The Virginia Redistricting Commission will miss its last deadline Monday after not meeting to take up congressional maps, leaving the Supreme Court of Virginia to take over the last task that remained with the commission.

Legislative leadership from both parties submitted nominees for “special masters,” experts that will be chosen by the court to redraw Virginia's political districts after the commission failed to submit maps for any of the maps it was tasked with drawing.

Both parties submitted the same list for both houses on November 1st: Senate and House Democrats submitting three names, and their Republican counterparts submitting a different set of three.

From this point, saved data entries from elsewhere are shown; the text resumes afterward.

import Mathlib
import Literature.Computability.AlgebraicComplexity.ApolarityAction
import Literature.Computability.AlgebraicComplexity.PaddedPermanentPartials
import Summits.ValiantsHypothesis.ValiantsHypothesis.Theorems.ValuativeGCTValuativeFlipPencilTransferPrelims

/-!
# Four-row pencil transfer `m → m + 1` — core transfer theorem (wall-breaker axis k8, crux `ValuativeFlip`)

Support for line `four-row-count` of crux `ValuativeGCT.ValuativeFlip`
(stmt-ValiantsHypothesis-12624), stub `stub_fourRowPencilRank`: the four-row tangent span of
`g · (ℓ^p · P)` only depends on the size through the overall factor `ℓ^{p-1}`, so its rank does not
drop under one more unit of padding.  This file proves the abstract transfer theorem over arbitrary
finite index types (`pt_transfer_aux`, `pt_transfer`); the matrix-space instantiation is
`ValuativeGCTValuativeFlipPencilTransfer.lean`.  No definitions are introduced.
-/

set_option linter.dupNamespace false

namespace Summit.ValiantsHypothesis.ValiantsHypothesis.Theorems.ValuativeFlip

open MvPolynomial
open scoped BigOperators Matrix
open Literature.Computability.AlgebraicComplexity

noncomputable section

/-! ## The transfer theorem (abstract core) -/

/-- **Core of the transfer `m → m + 1`.**  Let `j : σ ↪ τ` carry the kept set `K` into `K'`, let
`ρ, ρ'` be compatible algebra maps (`ρ' ∘ rename j = rename j ∘ ρ`), and let the padded forms be
`X ℓ ^ p · P` on `σ` and `X ℓ' ^ (p+1) · rename j P` on `τ` with `P = rename φ P₀` free of `ℓ'`
after renaming.  If `g' ∈ GL_τ` transports `g ∈ GL_σ` on `P`, the kept part `B = ρ'(g' · X ℓ')` of
the new padding form is nonzero, and either `B` is the transported old padding form (with `p ≥ 1`)
or the old kept padding form is absent (`p = 0`) or vanishes, then multiplication by `B` after
renaming embeds the old four-row tangent span into the new one, so the rank does not drop.
[this crux, line four-row-count; folklore linear algebra] -/
theorem pt_transfer_aux {σ τ : Type*} [Fintype σ] [DecidableEq σ] [Fintype τ] [DecidableEq τ]
    {K : σ → Prop} {K' : τ → Prop} (j : σ → τ) (hj : Function.Injective j)
    (hK : ∀ i, K i → K' (j i))
    (ρ : MvPolynomial σ ℂ →ₐ[ℂ] MvPolynomial σ ℂ) (ρ' : MvPolynomial τ ℂ →ₐ[ℂ] MvPolynomial τ ℂ)
    (hρ : ∀ f, ρ' (rename j f) = rename j (ρ f))
    {α : Type*} (φ : α → σ) (P₀ : MvPolynomial α ℂ) (ℓ : σ) (ℓ' : τ) (p : ℕ)
    (hφ : ∀ x, j (φ x) ≠ ℓ')
    (g : GL σ ℂ) (g' : GL τ ℂ)
    (hQ : linSubst τ ℂ (g' : Matrix τ τ ℂ) (rename j (rename φ P₀)) =
      rename j (linSubst σ ℂ (g : Matrix σ σ ℂ) (rename φ P₀)))
    (hB : ρ' (linSubst τ ℂ (g' : Matrix τ τ ℂ) (X ℓ')) ≠ 0)
    (hBL : (ρ' (linSubst τ ℂ (g' : Matrix τ τ ℂ) (X ℓ')) =
        rename j (ρ (linSubst σ ℂ (g : Matrix σ σ ℂ) (X ℓ))) ∧ 0 < p) ∨
      p = 0 ∨ ρ (linSubst σ ℂ (g : Matrix σ σ ℂ) (X ℓ)) = 0) :
    Module.finrank ℂ ↥(Submodule.span ℂ (Set.range fun ab : {a : σ // K a} × σ =>
        X ab.1.1 * ρ (pderiv ab.2 (linSubst σ ℂ (g : Matrix σ σ ℂ) (X ℓ ^ p * rename φ P₀))))) ≤
    Module.finrank ℂ ↥(Submodule.span ℂ (Set.range fun ab : {a : τ // K' a} × τ =>
        X ab.1.1 * ρ' (pderiv ab.2 (linSubst τ ℂ (g' : Matrix τ τ ℂ)
          (X ℓ' ^ (p + 1) * rename j (rename φ P₀)))))) := by
  classical
  -- abbreviations
  set Λ : MvPolynomial σ ℂ := linSubst σ ℂ (g : Matrix σ σ ℂ) (X ℓ) with hΛ
  set Q : MvPolynomial σ ℂ := linSubst σ ℂ (g : Matrix σ σ ℂ) (rename φ P₀) with hQdef
  set ν : MvPolynomial τ ℂ := linSubst τ ℂ (g' : Matrix τ τ ℂ) (X ℓ') with hν
  set B : MvPolynomial τ ℂ := ρ' ν with hBdef
  set L : MvPolynomial τ ℂ := rename j (ρ Λ) with hLdef
  set S' := Submodule.span ℂ (Set.range fun ab : {a : τ // K' a} × τ =>
        X ab.1.1 * ρ' (pderiv ab.2 (linSubst τ ℂ (g' : Matrix τ τ ℂ)
          (X ℓ' ^ (p + 1) * rename j (rename φ P₀))))) with hS'
  set S := Submodule.span ℂ (Set.range fun ab : {a : σ // K a} × σ =>
        X ab.1.1 * ρ (pderiv ab.2 (linSubst σ ℂ (g : Matrix σ σ ℂ) (X ℓ ^ p * rename φ P₀)))) with hS
  have hF : linSubst σ ℂ (g : Matrix σ σ ℂ) (X ℓ ^ p * rename φ P₀) = Λ ^ p * Q := by
    rw [map_mul, map_pow]
  have hG : linSubst τ ℂ (g' : Matrix τ τ ℂ) (X ℓ' ^ (p + 1) * rename j (rename φ P₀)) =
      ν ^ (p + 1) * rename j Q := by
    rw [map_mul, map_pow, hQ]
  have hdΛ : ∀ b, pderiv b Λ = C ((g : Matrix σ σ ℂ) b ℓ) := fun b => pt_pderiv_linSubst_X _ b ℓ
  have hdν : ∀ b, pderiv b ν = C ((g' : Matrix τ τ ℂ) b ℓ') := fun b => pt_pderiv_linSubst_X _ b ℓ'
  have hdP' : pderiv ℓ' (rename j (rename φ P₀)) = 0 := by
    rw [rename_rename]
    exact pderiv_rename_eq_zero_of_forall_ne (fun x => hφ x) _
  have hρQ : ρ' (rename j Q) = rename j (ρ Q) := hρ Q
  have hρdQ : ∀ b, ρ' (pderiv (j b) (rename j Q)) = rename j (ρ (pderiv b Q)) := fun b => by
    rw [pderiv_rename hj, hρ]
  -- (i) the pure padding products lie in `S'`
  have hi : ∀ a' : {a : τ // K' a}, X a'.1 * (B ^ p * rename j (ρ Q)) ∈ S' := by
    intro a'
    have h : X a'.1 * ρ' (linSubst τ ℂ (g' : Matrix τ τ ℂ)
        (pderiv ℓ' (X ℓ' ^ (p + 1) * rename j (rename φ P₀)))) ∈ S' :=
      pt_X_mul_linSubst_pderiv_mem_span (K := K') ρ'.toLinearMap g'
        (X ℓ' ^ (p + 1) * rename j (rename φ P₀)) a' ℓ'
    have hd : pderiv ℓ' (X ℓ' ^ (p + 1) * rename j (rename φ P₀)) =
        ((p + 1 : ℕ) : MvPolynomial τ ℂ) * X ℓ' ^ p * rename j (rename φ P₀) := by
      rw [pderiv_mul, hdP', mul_zero, add_zero, pderiv_pow, pderiv_X_self, mul_one,
        Nat.add_sub_cancel]
    have hcalc : X a'.1 * ρ' (linSubst τ ℂ (g' : Matrix τ τ ℂ)
        (pderiv ℓ' (X ℓ' ^ (p + 1) * rename j (rename φ P₀)))) =
        ((p + 1 : ℕ) : ℂ) • (X a'.1 * (B ^ p * rename j (ρ Q))) := by
      rw [hd]
      simp only [map_mul, map_pow, map_natCast, hQ, ← hν, ← hBdef, hρQ]
      rw [MvPolynomial.smul_eq_C_mul, C_eq_coe_nat]
      ring
    rw [hcalc] at h
    have hne : ((p + 1 : ℕ) : ℂ) ≠ 0 := Nat.cast_ne_zero.mpr (Nat.succ_ne_zero p)
    have h2 := S'.smul_mem (((p + 1 : ℕ) : ℂ)⁻¹) h
    rwa [smul_smul, inv_mul_cancel₀ hne, one_smul] at h2
  -- (iii) the products with derivatives of the inner factor lie in `S'`
  have hiii : ∀ (a' : {a : τ // K' a}) (b : σ),
      X a'.1 * (B ^ (p + 1) * rename j (ρ (pderiv b Q))) ∈ S' := by
    intro a' b
    have hgen : X a'.1 * ρ' (pderiv (j b) (linSubst τ ℂ (g' : Matrix τ τ ℂ)
        (X ℓ' ^ (p + 1) * rename j (rename φ P₀)))) ∈ S' :=
      Submodule.subset_span ⟨(a', j b), rfl⟩
    have hcalc : X a'.1 * ρ' (pderiv (j b) (linSubst τ ℂ (g' : Matrix τ τ ℂ)
        (X ℓ' ^ (p + 1) * rename j (rename φ P₀)))) =
        (((p + 1 : ℕ) : ℂ) * (g' : Matrix τ τ ℂ) (j b) ℓ') • (X a'.1 * (B ^ p * rename j (ρ Q))) +
          X a'.1 * (B ^ (p + 1) * rename j (ρ (pderiv b Q))) := by
      rw [hG, pderiv_mul, pderiv_pow, hdν, Nat.add_sub_cancel]
      simp only [map_add, map_mul, map_pow, map_natCast, MvPolynomial.algHom_C,
        MvPolynomial.algebraMap_eq, ← hBdef, hρQ, hρdQ]
      rw [MvPolynomial.smul_eq_C_mul, C_mul, C_eq_coe_nat]
      ring
    rw [hcalc] at hgen
    have h2 := S'.sub_mem hgen (S'.smul_mem (((p + 1 : ℕ) : ℂ) * (g' : Matrix τ τ ℂ) (j b) ℓ') (hi a'))
    rwa [add_sub_cancel_left] at h2
  -- the embedding `Φ = (B * ·) ∘ rename j`
  let Φ : MvPolynomial σ ℂ →ₗ[ℂ] MvPolynomial τ ℂ :=
    (LinearMap.mulLeft ℂ B) ∘ₗ (rename j : MvPolynomial σ ℂ →ₐ[ℂ] MvPolynomial τ ℂ).toLinearMap
  have hΦapply : ∀ f, Φ f = B * rename j f := fun f => rfl
  have hΦ : Function.Injective Φ := by
    intro f₁ f₂ h
    rw [hΦapply, hΦapply] at h
    exact rename_injective j hj (mul_right_injective₀ hB h)
  have hle : S.map Φ ≤ S' := by
    rw [Submodule.map_le_iff_le_comap, hS, Submodule.span_le]
    rintro _ ⟨⟨a, b⟩, rfl⟩
    have haK : K' (j a.1) := hK a.1 a.2
    have himg : Φ (X a.1 * ρ (pderiv b (linSubst σ ℂ (g : Matrix σ σ ℂ) (X ℓ ^ p * rename φ P₀)))) =
        B * (X (j a.1) * ((p : MvPolynomial τ ℂ) * L ^ (p - 1) * C ((g : Matrix σ σ ℂ) b ℓ) *
          rename j (ρ Q) + L ^ p * rename j (ρ (pderiv b Q)))) := by
      rw [hΦapply, hF, pderiv_mul, pderiv_pow, hdΛ]
      simp only [map_add, map_mul, map_pow, map_natCast, MvPolynomial.algHom_C,
        MvPolynomial.algebraMap_eq, rename_X, ← hLdef]
    rw [SetLike.mem_coe, Submodule.mem_comap, himg]
    rcases hBL with ⟨hBL', hp⟩ | hp0 | hL0
    · -- nondegenerate: `B = L`, `p = q + 1`
      obtain ⟨q, rfl⟩ : ∃ q, p = q + 1 := ⟨p - 1, by omega⟩
      have hBL2 : L = B := hBL'.symm
      rw [Nat.add_sub_cancel, hBL2]
      have key : B * (X (j a.1) * (((q + 1 : ℕ) : MvPolynomial τ ℂ) * B ^ q *
            C ((g : Matrix σ σ ℂ) b ℓ) * rename j (ρ Q) + B ^ (q + 1) * rename j (ρ (pderiv b Q)))) =
          (((q + 1 : ℕ) : ℂ) * (g : Matrix σ σ ℂ) b ℓ) • (X (j a.1) * (B ^ (q + 1) * rename j (ρ Q))) +
            X (j a.1) * (B ^ (q + 1 + 1) * rename j (ρ (pderiv b Q))) := by
        rw [MvPolynomial.smul_eq_C_mul, C_mul, C_eq_coe_nat]
        ring
      rw [show ((q + 1 : ℕ) : MvPolynomial τ ℂ) = (((q + 1 : ℕ) : ℕ) : MvPolynomial τ ℂ) from rfl] at key
      rw [show (↑(q + 1) : MvPolynomial τ ℂ) = ((q + 1 : ℕ) : MvPolynomial τ ℂ) from rfl, key]
      exact S'.add_mem (S'.smul_mem _ (hi ⟨j a.1, haK⟩)) (hiii ⟨j a.1, haK⟩ b)
    · -- bottom size: `p = 0`
      subst hp0
      have key : B * (X (j a.1) * (((0 : ℕ) : MvPolynomial τ ℂ) * L ^ (0 - 1) *
            C ((g : Matrix σ σ ℂ) b ℓ) * rename j (ρ Q) + L ^ 0 * rename j (ρ (pderiv b Q)))) =
          X (j a.1) * (B ^ (0 + 1) * rename j (ρ (pderiv b Q))) := by
        push_cast
        ring
      rw [key]
      exact hiii ⟨j a.1, haK⟩ b
    · -- degenerate: the kept part of the old padding form vanishes
      have hL : L = 0 := by rw [hLdef, hL0, map_zero]
      rw [hL]
      rcases p with _ | _ | q
      · have key : B * (X (j a.1) * (((0 : ℕ) : MvPolynomial τ ℂ) * (0 : MvPolynomial τ ℂ) ^ (0 - 1) *
              C ((g : Matrix σ σ ℂ) b ℓ) * rename j (ρ Q) +
              (0 : MvPolynomial τ ℂ) ^ 0 * rename j (ρ (pderiv b Q)))) =
            X (j a.1) * (B ^ (0 + 1) * rename j (ρ (pderiv b Q))) := by
          push_cast
          ring
        rw [key]
        exact hiii ⟨j a.1, haK⟩ b
      · have key : B * (X (j a.1) * (((0 + 1 : ℕ) : MvPolynomial τ ℂ) *
              (0 : MvPolynomial τ ℂ) ^ (0 + 1 - 1) * C ((g : Matrix σ σ ℂ) b ℓ) * rename j (ρ Q) +
              (0 : MvPolynomial τ ℂ) ^ (0 + 1) * rename j (ρ (pderiv b Q)))) =
            ((g : Matrix σ σ ℂ) b ℓ) • (X (j a.1) * (B ^ (0 + 1) * rename j (ρ Q))) := by
          rw [MvPolynomial.smul_eq_C_mul]
          push_cast
          ring
        rw [key]
        exact S'.smul_mem _ (hi ⟨j a.1, haK⟩)
      · have key : B * (X (j a.1) * (((q + 1 + 1 : ℕ) : MvPolynomial τ ℂ) *
              (0 : MvPolynomial τ ℂ) ^ (q + 1 + 1 - 1) * C ((g : Matrix σ σ ℂ) b ℓ) * rename j (ρ Q) +
              (0 : MvPolynomial τ ℂ) ^ (q + 1 + 1) * rename j (ρ (pderiv b Q)))) = 0 := by
          rw [Nat.add_sub_cancel, zero_pow (Nat.succ_ne_zero q), zero_pow (Nat.succ_ne_zero (q + 1))]
          ring
        rw [key]
        exact S'.zero_mem
  haveI : FiniteDimensional ℂ S' := FiniteDimensional.span_of_finite ℂ (Set.finite_range _)
  calc Module.finrank ℂ S = Module.finrank ℂ ↥(S.map Φ) :=
        LinearEquiv.finrank_eq (Submodule.equivMapOfInjective Φ hΦ S)
    _ ≤ Module.finrank ℂ S' := Submodule.finrank_mono hle

/-! ## The transfer theorem -/

/-- **Transfer `m → m + 1` of the restricted tangent rank (abstract form).**  With the data of
`pt_transfer_aux` (`j` carrying `K` onto its image inside `K'`, `K'` with two elements, the new
padding variable `ℓ'` not kept and not a variable of the inner factor, and `j ℓ = ℓ'` exactly when
there is old padding), for every `g ∈ GL_σ` there is `g' ∈ GL_τ` — the block extension of `g`,
followed if necessary by a transvection feeding a column with nonzero kept part into the padding
column — such that the rank of the restricted tangent span of `g' · (X ℓ' ^ (p+1) · rename j P)`
is at least that of `g · (X ℓ ^ p · P)`. [this crux, line four-row-count] -/
theorem pt_transfer {σ τ : Type*} [Fintype σ] [DecidableEq σ] [Fintype τ] [DecidableEq τ]
    (K : σ → Prop) [DecidablePred K] (K' : τ → Prop) [DecidablePred K']
    (j : σ → τ) (hj : Function.Injective j) (hK : ∀ i, K i ↔ K' (j i))
    (hK2 : ∃ a₁ a₂ : τ, K' a₁ ∧ K' a₂ ∧ a₁ ≠ a₂)
    {α : Type*} (φ : α → σ) (P₀ : MvPolynomial α ℂ) (ℓ : σ) (ℓ' : τ) (p : ℕ)
    (hℓ' : ¬ K' ℓ') (hφ : ∀ x, j (φ x) ≠ ℓ')
    (hjℓ : 0 < p → j ℓ = ℓ') (hjℓ' : p = 0 → ∀ i, j i ≠ ℓ') (g : GL σ ℂ) :
    ∃ g' : GL τ ℂ,
      Module.finrank ℂ ↥(Submodule.span ℂ (Set.range fun ab : {a : σ // K a} × σ =>
        X ab.1.1 * aeval (fun i : σ => if K i then (X i : MvPolynomial σ ℂ) else 0)
          (pderiv ab.2 (linSubst σ ℂ (g : Matrix σ σ ℂ) (X ℓ ^ p * rename φ P₀))))) ≤
      Module.finrank ℂ ↥(Submodule.span ℂ (Set.range fun ab : {a : τ // K' a} × τ =>
        X ab.1.1 * aeval (fun i : τ => if K' i then (X i : MvPolynomial τ ℂ) else 0)
          (pderiv ab.2 (linSubst τ ℂ (g' : Matrix τ τ ℂ)
            (X ℓ' ^ (p + 1) * rename j (rename φ P₀)))))) := by
  classical
  set ρ : MvPolynomial σ ℂ →ₐ[ℂ] MvPolynomial σ ℂ :=
    aeval (fun i : σ => if K i then (X i : MvPolynomial σ ℂ) else 0) with hρdef
  set ρ' : MvPolynomial τ ℂ →ₐ[ℂ] MvPolynomial τ ℂ :=
    aeval (fun i : τ => if K' i then (X i : MvPolynomial τ ℂ) else 0) with hρ'def
  have hρ : ∀ f, ρ' (rename j f) = rename j (ρ f) := by
    have hc : ρ'.comp (rename j) = (rename j).comp ρ := by
      apply MvPolynomial.algHom_ext
      intro i
      simp only [AlgHom.comp_apply, rename_X, hρdef, hρ'def, aeval_X]
      by_cases hi : K i
      · rw [if_pos hi, if_pos ((hK i).mp hi), rename_X]
      · rw [if_neg hi, if_neg (fun h => hi ((hK i).mpr h)), map_zero]
    exact fun f => congrArg (fun F : MvPolynomial σ ℂ →ₐ[ℂ] MvPolynomial τ ℂ => F f) hc
  have hρ'ℓ' : ρ' (X ℓ') = 0 := by rw [hρ'def, aeval_X, if_neg hℓ']
  obtain ⟨g₁, hg₁, hg₁'⟩ := pt_exists_blockExt j hj g
  have hg₁r : ∀ f, linSubst τ ℂ (g₁ : Matrix τ τ ℂ) (rename j f) =
      rename j (linSubst σ ℂ (g : Matrix σ σ ℂ) f) := pt_linSubst_rename_of_forall hg₁
  by_cases hcase : 0 < p ∧ ρ (linSubst σ ℂ (g : Matrix σ σ ℂ) (X ℓ)) ≠ 0
  · -- nondegenerate: the block extension itself
    have hν : ρ' (linSubst τ ℂ (g₁ : Matrix τ τ ℂ) (X ℓ')) =
        rename j (ρ (linSubst σ ℂ (g : Matrix σ σ ℂ) (X ℓ))) := by
      rw [← hjℓ hcase.1, hg₁, hρ]
    refine ⟨g₁, pt_transfer_aux j hj (fun i hi => (hK i).mp hi) ρ ρ' hρ φ P₀ ℓ ℓ' p hφ g g₁
      (hg₁r _) ?_ (Or.inl ⟨hν, hcase.1⟩)⟩
    rw [hν]
    exact (map_ne_zero_iff _ (rename_injective j hj)).mpr hcase.2
  · -- degenerate (or bottom size): feed a column with nonzero kept part into the padding column
    obtain ⟨c, hcl, hc⟩ := pt_exists_col (K := K') hK2 g₁ ℓ'
    obtain ⟨T, hT, hT'⟩ := pt_exists_transvection (τ := τ) c ℓ' hcl
    have hlam0 : ρ' (linSubst τ ℂ (g₁ : Matrix τ τ ℂ) (X ℓ')) = 0 := by
      rcases Nat.eq_zero_or_pos p with hp | hp
      · rw [hg₁' ℓ' (fun ⟨i, hi⟩ => hjℓ' hp i hi), hρ'ℓ']
      · have h0 : ρ (linSubst σ ℂ (g : Matrix σ σ ℂ) (X ℓ)) = 0 := by
          by_contra hne
          exact hcase ⟨hp, hne⟩
        rw [← hjℓ hp, hg₁, hρ, h0, map_zero]
    refine ⟨g₁ * T, pt_transfer_aux j hj (fun i hi => (hK i).mp hi) ρ ρ' hρ φ P₀ ℓ ℓ' p hφ g
      (g₁ * T) ?_ ?_ (Or.inr ?_)⟩
    · rw [Units.val_mul, linSubst_mul, AlgHom.comp_apply, rename_rename,
        pt_linSubst_rename_of_fix _ (j ∘ φ) (fun x => hT _ (hφ x)), ← rename_rename, hg₁r]
    · rw [Units.val_mul, linSubst_mul, AlgHom.comp_apply, hT', map_add, map_add, hlam0, zero_add]
      exact hc
    · rcases Nat.eq_zero_or_pos p with hp | hp
      · exact Or.inl hp
      · right
        by_contra hne
        exact hcase ⟨hp, hne⟩

end

end Summit.ValiantsHypothesis.ValiantsHypothesis.Theorems.ValuativeFlip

Republicans in the House and Senate nominated an mapping expert and demographer who is based in Virginia, the head of the national GOP’s redistricting operation, and a redistricting expert who appears to have worked on Texas’ new map, according to reporting by the Texas Tribune

Democrats nominated three academics, including the Political Scientist who redrew Virginia congressional and House of Delegates districts after the last round of redistricting.

Democrats also requested a formal briefing schedule so that the legislative leadership can respond and comment on the maps.

The Supreme Court said in a press release that the public and elected officials can comment in written comments via emails sent to redistricting@vacourts.gov.

The Supreme Court could consider the special masters as early as this week, as they are meeting November 8-10th.

Another judicial process around redistricting is ongoing. A lawsuit alleges that last week’s elections were for out of date and unconstitutional districts and that elections should be held again in 2022. A hearing date hasn’t been set yet.